平成二ケタ初期の頃のほんの一時期だけ、
ネット界隈に、
名を刻もうとした男がいたことを知る人は、
ほとんどいないだろうと確信してやまない
今日この頃。
登場人物・団体名称などは、敢えて仮名匿名としておく。
後々、公開したことがキッカケで
大いなる後悔となることを防ぐためにも。
(当方は、しみじみとした寒さが売りなので)
その昔、
筆者は約二名の同朋と「AFO占術研究所」、
略して「アフォ研」というのを結成しており、
なにせ『アフォ研』なだけに、
非ぬ誤解と痛い視線を注がれたものだが。
と、いうのは理由がある。
「占術研究所」とは名ばかり。
占いなんて1ミリもカスってなかったのだ。
例の、ド変人リーダーの
儲けたいという神頼み的な欲望と、
みなが一堂に介してカップ麺なんぞを
ずるずると食いまくるだけが目的の
まさに、不毛を絵に描いたような
非生産的な集いであったことに起因する。
一応、リーダーはいて、
シロヤさんという(仮名)。
次に助手もいて
仁下多(ニゲタ)さん(仮名)という。
そして筆者(まさかの匿名!)
これはもう、会に咲く1輪のボケの花。
因みに、この中で占い師は筆者、
ただ一人のみである。
……じゃあ一体、
何のために「占術研究所」
なんぞと銘打つのか?
理由は単純だ。
「そういう名前だと縁起がイイから」
今更ながら、つらつら思うに。
「あの頃の私はとてつもなく
『物好き』だったよなぁ…」と今はただ、
思い出を噛みしめるばかりである。
まあ、こういったような相関図なのだが。
今回、問題として再浮上しているのがリーダー。
シロヤ氏の口癖は、
「いい加減にシロヤ!」だった。
こういった史実は全く知られていないが
こういう類の都市伝説は、また別の機会にでも。
ところでこのシロヤ氏には、
けっして捨てることの出来ないパートナーがいた。
そして それは、
もはや人ではない!
では一体、何者なのか……!
他でもない。
ピンク色の固定電話である。
しかも、その呼び名を
「もしもし電話リリちゃん♡」と
シロヤ氏自らが名付けたとかで、
夜などはベッドにまで連れ込み、
ぎゅぅ〜っ(´ε` )と抱きしめていたとか、
いないとか……。
そもそものきっかけは。
シロヤ氏の、学生時代よりの知己が、
電話受注のみに限定した業務形態を取り入れた
「現在の出前館の草分け的業務」に
勤しむ姿をみて、甚く感銘を受けたとかで、
これをそっくりパクって
しかも、最愛のリリちゃん♡を道連れに、
「生まれたての愛をお届け♡デリバリ」
というのをやり始めたと……。
でも実情に、1ミリの愛もない。
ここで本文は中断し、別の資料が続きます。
import Summits.QuantumFields.YangMills.Theorems.LangevinControlUVFemtoCurvatureTwoPointCDefsSplit
import Summits.QuantumFields.YangMills.Theorems.LangevinControlUVFemtoCurvatureTwoPointCStubWindowRatio
import Summits.QuantumFields.YangMills.Theorems.LangevinControlUVFemtoCurvatureTwoPointAxisProfileAntitone

/-!
# Route `LangevinControlUV`, crux `FemtoCurvatureTwoPointC` (stmt-QuantumFields-16204), line `Sketch`, reshape v6 —
# bookkeeping bridge: interior profiles + longitudinal monotonicity ⇒ `AFProfilesBigAt r`

Registered stub `stub_coreBridge` of skeleton v6 (`Cruxes/FemtoCurvatureTwoPointC/Lines/Sketch.lean`), landed
`--supports stmt-QuantumFields-16204`. For every compact `G` and lattice representation `r`.
-/

set_option autoImplicit false

noncomputable section

open Filter Topology MeasureTheory
open Literature.MathematicalPhysics.QuantumFieldTheory

namespace Summit.QuantumFields.YangMills.Theorems.FemtoCurvatureTwoPointC

/-! ## Bookkeeping lemmas: the shrunk window, the bottom scale `s₀ = L / 8`, and the top-range transfer -/

/-- A window height `w` below `u₀` with `w · (|κ₂| + 1) ≤ 1/4` (namely `min u₀ (1/(4(|κ₂|+1)))`). -/
private theorem exists_window (u₀ κ₂ : ℝ) (hu₀ : 0 < u₀) :
    ∃ w : ℝ, 0 < w ∧ w ≤ u₀ ∧ w * (|κ₂| + 1) ≤ 1 / 4 := by
  have hKpos : 0 < |κ₂| + 1 := by positivity
  refine ⟨min u₀ (1 / (4 * (|κ₂| + 1))), lt_min hu₀ (by positivity), min_le_left _ _, ?_⟩
  have h1 : min u₀ (1 / (4 * (|κ₂| + 1))) ≤ 1 / (4 * (|κ₂| + 1)) := min_le_right _ _
  calc min u₀ (1 / (4 * (|κ₂| + 1))) * (|κ₂| + 1) ≤ 1 / (4 * (|κ₂| + 1)) * (|κ₂| + 1) :=
        mul_le_mul_of_nonneg_right h1 hKpos.le
    _ = 1 / 4 := by field_simp

/-- The enlarged constant `C' = 2²⁶ · max C 0`: `C ≤ C'` and `8⁸ · 4 · max C 0 ≤ C'`. -/
private theorem exists_constant (C : ℝ) : ∃ C' : ℝ, C ≤ C' ∧ (8 : ℝ) ^ 8 * (4 * max C 0) ≤ C' := by
  have hC0 : 0 ≤ max C 0 := le_max_right _ _
  refine ⟨2 ^ 26 * max C 0, ?_, le_of_eq (by ring)⟩
  calc C ≤ max C 0 := le_max_left _ _
    _ ≤ 2 ^ 26 * max C 0 := le_mul_of_one_le_left hC0 (by norm_num)

/-- The bottom scale `s₀ = L / 8` of a box `L ≥ 8` seen from a top-range separation `s` (`2s ≤ L < 8s`):
`1 ≤ s₀`, `8 s₀ ≤ L`, `s₀ ≤ s ≤ 8 s₀`, `L ≤ 4 · (8 s₀)`. -/
private theorem exists_bottom_scale {L s : ℕ} (hL : 8 ≤ L) (h2s : 2 * s ≤ L) (h8s : L < 8 * s) :
    ∃ s₀ : ℕ, 1 ≤ s₀ ∧ 8 * s₀ ≤ L ∧ s₀ ≤ s ∧ s ≤ 8 * s₀ ∧ L ≤ 4 * (8 * s₀) :=
  ⟨L / 8, by omega, by omega, by omega, by omega, by omega⟩

/-- Top-range transfer: the clause at the bottom scale `s₀` (`s ≤ 8 s₀`), antitonicity `x ≤ y` and non-negativity
`0 ≤ y` of the profile, the window ratio `u₁² ≤ 4 u₂²` and any constant `C' ≥ 8⁸ · 4 · max C 0` give the clause at `s`. -/
private theorem top_range_bound {x y u₁ u₂ C C' : ℝ} {s s₀ : ℕ} (hs : s ≤ 8 * s₀) (hxy : x ≤ y)
    (hy : 0 ≤ y) (hA : (s₀ : ℝ) ^ 8 * y ≤ C * u₁ ^ 2) (hu : u₁ ^ 2 ≤ 4 * u₂ ^ 2)
    (hC' : (8 : ℝ) ^ 8 * (4 * max C 0) ≤ C') : (s : ℝ) ^ 8 * x ≤ C' * u₂ ^ 2 := by
  have hs' : (s : ℝ) ≤ 8 * (s₀ : ℝ) := by exact_mod_cast hs
  have hs8 : (s : ℝ) ^ 8 ≤ (8 : ℝ) ^ 8 * (s₀ : ℝ) ^ 8 := by
    have h := pow_le_pow_left₀ (Nat.cast_nonneg s) hs' 8
    rw [mul_pow] at h
    exact h
  have h1 : (s : ℝ) ^ 8 * x ≤ (s : ℝ) ^ 8 * y := mul_le_mul_of_nonneg_left hxy (by positivity)
  have h2 : (s : ℝ) ^ 8 * y ≤ (8 : ℝ) ^ 8 * ((s₀ : ℝ) ^ 8 * y) := by
    rw [← mul_assoc]
    exact mul_le_mul_of_nonneg_right hs8 hy
  have h3 : C * u₁ ^ 2 ≤ max C 0 * u₁ ^ 2 := mul_le_mul_of_nonneg_right (le_max_left _ _) (sq_nonneg _)
  have h4 : max C 0 * u₁ ^ 2 ≤ max C 0 * (4 * u₂ ^ 2) := mul_le_mul_of_nonneg_left hu (le_max_right _ _)
  have h5 : (8 : ℝ) ^ 8 * (max C 0 * (4 * u₂ ^ 2)) ≤ C' * u₂ ^ 2 := by
    have h : (8 : ℝ) ^ 8 * (max C 0 * (4 * u₂ ^ 2)) = (8 : ℝ) ^ 8 * (4 * max C 0) * u₂ ^ 2 := by ring
    rw [h]
    exact mul_le_mul_of_nonneg_right hC' (sq_nonneg _)
  have h88 : (0 : ℝ) ≤ (8 : ℝ) ^ 8 := by positivity
  calc (s : ℝ) ^ 8 * x ≤ (s : ℝ) ^ 8 * y := h1
    _ ≤ (8 : ℝ) ^ 8 * ((s₀ : ℝ) ^ 8 * y) := h2
    _ ≤ (8 : ℝ) ^ 8 * (C * u₁ ^ 2) := mul_le_mul_of_nonneg_left hA h88
    _ ≤ (8 : ℝ) ^ 8 * (max C 0 * u₁ ^ 2) := mul_le_mul_of_nonneg_left h3 h88
    _ ≤ (8 : ℝ) ^ 8 * (max C 0 * (4 * u₂ ^ 2)) := mul_le_mul_of_nonneg_left h4 h88
    _ ≤ C' * u₂ ^ 2 := h5

/-- The same transfer for an absolute-value clause and a non-negative, antitone profile (`0 ≤ x ≤ y`). -/
private theorem top_range_bound_abs {x y u₁ u₂ C C' : ℝ} {s s₀ : ℕ} (hs : s ≤ 8 * s₀) (hx : 0 ≤ x)
    (hxy : x ≤ y) (hA : (s₀ : ℝ) ^ 8 * |y| ≤ C * u₁ ^ 2) (hu : u₁ ^ 2 ≤ 4 * u₂ ^ 2)
    (hC' : (8 : ℝ) ^ 8 * (4 * max C 0) ≤ C') : (s : ℝ) ^ 8 * |x| ≤ C' * u₂ ^ 2 := by
  have hy : 0 ≤ y := hx.trans hxy
  rw [abs_of_nonneg hy] at hA
  rw [abs_of_nonneg hx]
  exact top_range_bound hs hxy hy hA hu hC'

/-- **Registered stub `stub_coreBridge`** (line `Sketch`, skeleton v6, `--supports stmt-QuantumFields-16204`): bookkeeping bridge: interior profiles + longitudinal monotonicity ⇒ `AFProfilesBigAt r`. For every compact `G` and lattice representation `r`. [folklore] -/
theorem stub_coreBridge :
    ∀ (G : Type) [Group G] [TopologicalSpace G] [IsTopologicalGroup G] [CompactSpace G] [MeasurableSpace G] [BorelSpace G] (r : LatticeRep G), (∀ (L : ℕ) [NeZero L] (β : ℝ), 0 ≤ β → ∀ s : ℕ, 0 ≤ wilsonExpectation r.ρ β (fun U : GaugeConfig 4 L G => ((r.N : ℝ) - (r.ρ (plaquetteHolonomy U 0 0 1)).trace.re) * ((r.N : ℝ) - (r.ρ (plaquetteHolonomy U (Pi.single (0 : Fin 4) ((s : ℕ) : ZMod L)) 0 1)).trace.re)) - wilsonExpectation r.ρ β (fun U : GaugeConfig 4 L G => (r.N : ℝ) - (r.ρ (plaquetteHolonomy U 0 0 1)).trace.re) * wilsonExpectation r.ρ β (fun U : GaugeConfig 4 L G => (r.N : ℝ) - (r.ρ (plaquetteHolonomy U (Pi.single (0 : Fin 4) ((s : ℕ) : ZMod L)) 0 1)).trace.re)) → (∀ (L : ℕ) [NeZero L] (β : ℝ), 0 ≤ β → ∀ k n : ℕ, 1 ≤ k → k ≤ n → 2 * n ≤ L → wilsonExpectation r.ρ β (fun U : GaugeConfig 4 L G => ((r.N : ℝ) - (r.ρ (plaquetteHolonomy U 0 0 1)).trace.re) * ((r.N : ℝ) - (r.ρ (plaquetteHolonomy U (Pi.single (0 : Fin 4) ((n : ℕ) : ZMod L)) 0 1)).trace.re)) - wilsonExpectation r.ρ β (fun U : GaugeConfig 4 L G => (r.N : ℝ) - (r.ρ (plaquetteHolonomy U 0 0 1)).trace.re) * wilsonExpectation r.ρ β (fun U : GaugeConfig 4 L G => (r.N : ℝ) - (r.ρ (plaquetteHolonomy U (Pi.single (0 : Fin 4) ((n : ℕ) : ZMod L)) 0 1)).trace.re) ≤ wilsonExpectation r.ρ β (fun U : GaugeConfig 4 L G => ((r.N : ℝ) - (r.ρ (plaquetteHolonomy U 0 0 1)).trace.re) * ((r.N : ℝ) - (r.ρ (plaquetteHolonomy U (Pi.single (0 : Fin 4) ((k : ℕ) : ZMod L)) 0 1)).trace.re)) - wilsonExpectation r.ρ β (fun U : GaugeConfig 4 L G => (r.N : ℝ) - (r.ρ (plaquetteHolonomy U 0 0 1)).trace.re) * wilsonExpectation r.ρ β (fun U : GaugeConfig 4 L G => (r.N : ℝ) - (r.ρ (plaquetteHolonomy U (Pi.single (0 : Fin 4) ((k : ℕ) : ZMod L)) 0 1)).trace.re)) → (∃ (u : ℕ → ℝ → ℝ) (u₀ β₀ κ₁ κ₂ κ₃ c C c₈ : ℝ), 0 < u₀ ∧ 0 < c ∧ 0 < κ₁ ∧ 0 ≤ κ₃ ∧ 0 < c₈ ∧ (∀ (L : ℕ) (β : ℝ), 8 ≤ L → β₀ ≤ β → 0 < u L β) ∧ (∀ L : ℕ, 8 ≤ L → ContinuousOn (u L) (Set.Ici β₀)) ∧ (∀ L : ℕ, 8 ≤ L → Filter.Tendsto (u L) Filter.atTop (nhds 0)) ∧ (∀ β : ℝ, β₀ ≤ β → c₈ ≤ β * u 8 β) ∧ (∀ (L L' : ℕ) (β : ℝ), β₀ ≤ β → 8 ≤ L → L ≤ L' → L' ≤ 2 * L → (∀ M : ℕ, 8 ≤ M → M ≤ L → u M β ≤ u₀) → |(u L β)⁻¹ - (u L' β)⁻¹| ≤ κ₂) ∧ (∀ (k m : ℕ) (β : ℝ), β₀ ≤ β → (∀ M : ℕ, 8 ≤ M → M ≤ 8 * 2 ^ (k + m) → u M β ≤ u₀) → κ₁ * m - κ₃ ≤ (u (8 * 2 ^ k) β)⁻¹ - (u (8 * 2 ^ (k + m)) β)⁻¹ ∧ (u (8 * 2 ^ k) β)⁻¹ - (u (8 * 2 ^ (k + m)) β)⁻¹ ≤ κ₂ * m + κ₃) ∧ (∀ (L : ℕ) [NeZero L] (β : ℝ) (n : ℕ), β₀ ≤ β → 1 ≤ n → 8 * n ≤ L → (∀ M : ℕ, 8 ≤ M → M ≤ L → u M β ≤ u₀) → ∀ (P : (Fin 4 → ZMod L) → Fin 4 → Fin 4 → GaugeConfig 4 L G → ℝ) (E : (GaugeConfig 4 L G → ℝ) → ℝ), (P = fun x i j U => (r.N : ℝ) - (r.ρ (plaquetteHolonomy U x i j)).trace.re) → (E = fun F => wilsonExpectation r.ρ β F) → c * u (8 * n) β ^ 2 ≤ (n : ℝ) ^ 8 * (E (fun U => P 0 0 1 U * P (Pi.single (2 : Fin 4) ((n : ℕ) : ZMod L)) 0 1 U) - E (P 0 0 1) * E (P (Pi.single (2 : Fin 4) ((n : ℕ) : ZMod L)) 0 1))) ∧ (∀ (L : ℕ) [NeZero L] (β : ℝ) (s : ℕ), β₀ ≤ β → 8 ≤ L → 1 ≤ s → 8 * s ≤ L → (∀ M : ℕ, 8 ≤ M → M ≤ L → u M β ≤ u₀) → ∀ (P : (Fin 4 → ZMod L) → Fin 4 → Fin 4 → GaugeConfig 4 L G → ℝ) (E : (GaugeConfig 4 L G → ℝ) → ℝ), (P = fun x i j U => (r.N : ℝ) - (r.ρ (plaquetteHolonomy U x i j)).trace.re) → (E = fun F => wilsonExpectation r.ρ β F) → (s : ℝ) ^ 8 * (E (fun U => P 0 0 1 U * P (Pi.single (2 : Fin 4) ((s : ℕ) : ZMod L)) 0 1 U) - E (P 0 0 1) * E (P (Pi.single (2 : Fin 4) ((s : ℕ) : ZMod L)) 0 1)) ≤ C * u (8 * s) β ^ 2) ∧ (∀ (L : ℕ) [NeZero L] (β : ℝ) (s : ℕ), β₀ ≤ β → 8 ≤ L → 1 ≤ s → 8 * s ≤ L → (∀ M : ℕ, 8 ≤ M → M ≤ L → u M β ≤ u₀) → ∀ (P : (Fin 4 → ZMod L) → Fin 4 → Fin 4 → GaugeConfig 4 L G → ℝ) (E : (GaugeConfig 4 L G → ℝ) → ℝ), (P = fun x i j U => (r.N : ℝ) - (r.ρ (plaquetteHolonomy U x i j)).trace.re) → (E = fun F => wilsonExpectation r.ρ β F) → (s : ℝ) ^ 8 * |E (fun U => P 0 0 1 U * P (Pi.single (0 : Fin 4) ((s : ℕ) : ZMod L)) 0 1 U) - E (P 0 0 1) * E (P (Pi.single (0 : Fin 4) ((s : ℕ) : ZMod L)) 0 1)| ≤ C * u (8 * s) β ^ 2) ∧ (∀ (L : ℕ) [NeZero L] (β : ℝ), β₀ ≤ β → 8 ≤ L → (∀ M : ℕ, 8 ≤ M → M ≤ L → u M β ≤ u₀) → ∀ (P : (Fin 4 → ZMod L) → Fin 4 → Fin 4 → GaugeConfig 4 L G → ℝ) (E : (GaugeConfig 4 L G → ℝ) → ℝ), (P = fun x i j U => (r.N : ℝ) - (r.ρ (plaquetteHolonomy U x i j)).trace.re) → (E = fun F => wilsonExpectation r.ρ β F) → E (fun U => P 0 0 1 U * P 0 0 1 U) - E (P 0 0 1) * E (P 0 0 1) ≤ C * u 8 β ^ 2)) → AFProfilesBigAt r := by
  intro G _ _ _ _ _ _ r HN HA HC
  obtain ⟨u, u₀, β₀, κ₁, κ₂, κ₃, c, C, c₈, hu₀, hc, hκ₁, hκ₃, hc₈, hpos, hcont, hfrz, hbare, hcomp, hstep,
    hTL, hTU, hLU, hV⟩ := HC
  -- the shrunk window height, the raised threshold (`β ≥ 1 ≥ 0` for reflection positivity), the enlarged constant
  obtain ⟨w, hwpos, hw₀, hwκ⟩ := exists_window u₀ κ₂ hu₀
  obtain ⟨β₁, hβ₁₀, hβ₁1⟩ : ∃ β₁ : ℝ, β₀ ≤ β₁ ∧ 1 ≤ β₁ := ⟨max β₀ 1, le_max_left _ _, le_max_right _ _⟩
  obtain ⟨C', hCC', hC'⟩ := exists_constant C
  -- windows w.r.t. `w` are windows w.r.t. `u₀`
  have hwin_mono : ∀ (L : ℕ) (β : ℝ), (∀ M : ℕ, 8 ≤ M → M ≤ L → u M β ≤ w) →
      ∀ M : ℕ, 8 ≤ M → M ≤ L → u M β ≤ u₀ := fun L β h M h8 hM => (h M h8 hM).trans hw₀
  -- the window ratio `u(8 s₀, β)² ≤ 4 u(L, β)²` inside a `w`-window box `L ≤ 32 s₀`
  have hratio : ∀ (L s₀ : ℕ) (β : ℝ), β₀ ≤ β → 8 ≤ L → 1 ≤ s₀ → 8 * s₀ ≤ L → L ≤ 4 * (8 * s₀) →
      (∀ M : ℕ, 8 ≤ M → M ≤ L → u M β ≤ w) → u (8 * s₀) β ^ 2 ≤ 4 * u L β ^ 2 := by
    intro L s₀ β hβ0 hL8 hs₀1 h8s₀ hL4 hwin
    exact stub_windowRatio (fun M => u M β) u₀ w κ₂ L (fun M h8 => hpos M β h8 hβ0)
      (fun M M' h8 hMM' hM'M hwM => hcomp M M' β hβ0 h8 hMM' hM'M hwM) hw₀ hwκ hwin (8 * s₀) L
      (by omega) hL8 h8s₀ le_rfl (by omega) hL4
  refine ⟨u, w, β₁, κ₁, κ₂, κ₃, c, C', c₈, hwpos, hc, hκ₁, hκ₃, hc₈,
    fun L β hL hβ => hpos L β hL (hβ₁₀.trans hβ),
    fun L hL => (hcont L hL).mono (Set.Ici_subset_Ici.2 hβ₁₀),
    fun L hL => hfrz L hL,
    fun β hβ => hbare β (hβ₁₀.trans hβ),
    fun L L' β hβ hL hLL' hL'L hwin => hcomp L L' β (hβ₁₀.trans hβ) hL hLL' hL'L (hwin_mono L β hwin),
    fun k m β hβ hwin => hstep k m β (hβ₁₀.trans hβ) (hwin_mono _ β hwin), ?_, ?_, ?_, ?_⟩
  · -- transverse lower profile: carried over
    intro L _ β n hβ hn hnL hwin P E hP hE
    exact hTL L β n (hβ₁₀.trans hβ) hn hnL (hwin_mono L β hwin) P E hP hE
  · -- transverse upper profile on `1 ≤ s ≤ L/2`
    intro L _ β s hβ hL8 hs h2s hwin P E hP hE
    have hβ0 : β₀ ≤ β := hβ₁₀.trans hβ
    have hβnn : (0 : ℝ) ≤ β := zero_le_one.trans (hβ₁1.trans hβ)
    have hwin₀ := hwin_mono L β hwin
    rcases le_or_gt (8 * s) L with h8s | h8s
    · -- interior range `8s ≤ L`: the core clause itself
      have hsc : max 8 (min L (8 * s)) = 8 * s := by
        rw [Nat.min_eq_right h8s, Nat.max_eq_right (by omega)]
      rw [hsc]
      exact (hTU L β s hβ0 hL8 hs h8s hwin₀ P E hP hE).trans
        (mul_le_mul_of_nonneg_right hCC' (sq_nonneg _))
    · -- top range `L < 8s`: antitonicity down to `s₀ = L/8`, the core clause at `s₀`, the window ratio
      have hsc : max 8 (min L (8 * s)) = L := by
        rw [Nat.min_eq_left h8s.le, Nat.max_eq_right hL8]
      rw [hsc]
      obtain ⟨s₀, hs₀1, h8s₀, hs₀s, hs8s₀, hL4⟩ := exists_bottom_scale hL8 h2s h8s
      have hcore := hTU L β s₀ hβ0 hL8 hs₀1 h8s₀ hwin₀ P E hP hE
      have hr := hratio L s₀ β hβ0 hL8 hs₀1 h8s₀ hL4 hwin
      subst hP hE
      exact top_range_bound hs8s₀
        (FemtoCurvatureTwoPoint.stub_axisProfileAntitone L r.N G r.ρ r.continuous β hβnn s₀ s hs₀s h2s)
        (FemtoCurvatureTwoPoint.stub_axisCovNonneg L r.N G r.ρ r.continuous β hβnn s₀) hcore hr hC'
  · -- longitudinal upper profile on `1 ≤ s ≤ L/2`
    intro L _ β s hβ hL8 hs h2s hwin P E hP hE
    have hβ0 : β₀ ≤ β := hβ₁₀.trans hβ
    have hβnn : (0 : ℝ) ≤ β := zero_le_one.trans (hβ₁1.trans hβ)
    have hwin₀ := hwin_mono L β hwin
    rcases le_or_gt (8 * s) L with h8s | h8s
    · -- interior range `8s ≤ L`: the core clause itself
      have hsc : max 8 (min L (8 * s)) = 8 * s := by
        rw [Nat.min_eq_right h8s, Nat.max_eq_right (by omega)]
      rw [hsc]
      exact (hLU L β s hβ0 hL8 hs h8s hwin₀ P E hP hE).trans
        (mul_le_mul_of_nonneg_right hCC' (sq_nonneg _))
    · -- top range `L < 8s`: `0 ≤ g_L(s) ≤ g_L(s₀)` (HN, HA), the core clause at `s₀`, the window ratio
      have hsc : max 8 (min L (8 * s)) = L := by
        rw [Nat.min_eq_left h8s.le, Nat.max_eq_right hL8]
      rw [hsc]
      obtain ⟨s₀, hs₀1, h8s₀, hs₀s, hs8s₀, hL4⟩ := exists_bottom_scale hL8 h2s h8s
      have hcore := hLU L β s₀ hβ0 hL8 hs₀1 h8s₀ hwin₀ P E hP hE
      have hr := hratio L s₀ β hβ0 hL8 hs₀1 h8s₀ hL4 hwin
      subst hP hE
      exact top_range_bound_abs hs8s₀ (HN L β hβnn s) (HA L β hβnn s₀ s hs₀1 hs₀s h2s) hcore hr hC'
  · -- variance ceiling: carried over with `C ≤ C'`
    intro L _ β hβ hL hwin P E hP hE
    exact (hV L β (hβ₁₀.trans hβ) hL (hwin_mono L β hwin) P E hP hE).trans
      (mul_le_mul_of_nonneg_right hCC' (sq_nonneg _))

end Summit.QuantumFields.YangMills.Theorems.FemtoCurvatureTwoPointC

end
。
利害のニオイぷんぷんと漂う
世知辛さマックスな裏事情が
横たわっていたのである。
取り扱い商品は、
シリコン製のアヒルのおもちゃ
(ラバー・ダック)。
しかも、である。
尚もキ印なことにシロヤ氏は。
500箱ほど仕入れてきたアヒルに
「金の卵であれ!」との望みを託し、
「年収百億円、百億えーーん!」というような、
異常なほどに 上ずりまくった声で
箱に向かいお題目を唱えていたのである。
もうこうなってくると
同じ部屋にいることすら危険である。
みな、メンバーは、
シロヤ氏の別宅に近寄りがたくなっていっていた。
そして終には、某国立大生のニゲタ氏が、
試験勉強で忙しくなったことを理由に
その名のとおり、逃げたのである。
一方、慈悲深い性格の筆者には、
そういう薄情な仕打ちは、
死んでもできない芸当であったゆえ、
まあ、二、三週に一度くらいは
シロヤ氏の別宅を覗きに行ったものだが…。
ところがある日のこと。
家が取り壊されるのを目撃した。
敷地には重機が乗り入れられ、
グワーッと音を立て家屋を破壊している。
そしてそれを眺めている老紳士と
ふっと目が合ったのだ。
紳士は無言でこちらを振り向き。
そして、その目を見つめる筆者も、
その眼差しに察するところがあり、
深く黙礼をした後で
「ご子息はご実家に?」と、
不躾にもお聞きしたのである。
老紳士はその時に初めて
フッと、暗い目をして笑い、
「うちの工場で働かせます」と。
深く溜息をつかれ、そして更に
「未熟な奴で、困ったもんです…」と
何処か寂しげに仰ったのである。
あれから数十年。
私も、あのシロヤ氏のお父上と
恐らくは同年輩になろうとしている。
あの頃の私にも、存命する親がいて、
何処か人まかせなような、
風来坊を気取ったようなところがあった。
それは恐らく、
シロヤ氏も同じだったに違いない。
その後は、全くの音信不通となり。
今、何処でどうしているのか?などは
全くわからないが、
しかし私よりも年長で
もう既に後期高齢の域に入ったであろう人が
まさか、人まかせという訳にも行くまい。
そう。私と同様に。
あの、平成という
2009年が訪れるまでの
ゆるゆるとした空気の中で、
しかし誰もが、何らかの「夢を抱いて」
生きていた時代…。
お互いが、息が掛かるほどに
面と向き合い、夜が更けても尚、
熱く語り合ったあの日々…。
令和に抱く夢。
そして、
平成に抱いた夢。
どちらも平等に「夢」で、
しかしどちらも所詮は
「己との対峙」とか
「孤独な戦い」を孕んでいるものだ。
それが分かり難かったのが平成なら、
それがより顕著に分かり易いのが令和。
そう、今という時代なのだろうと
筆者は思うのである。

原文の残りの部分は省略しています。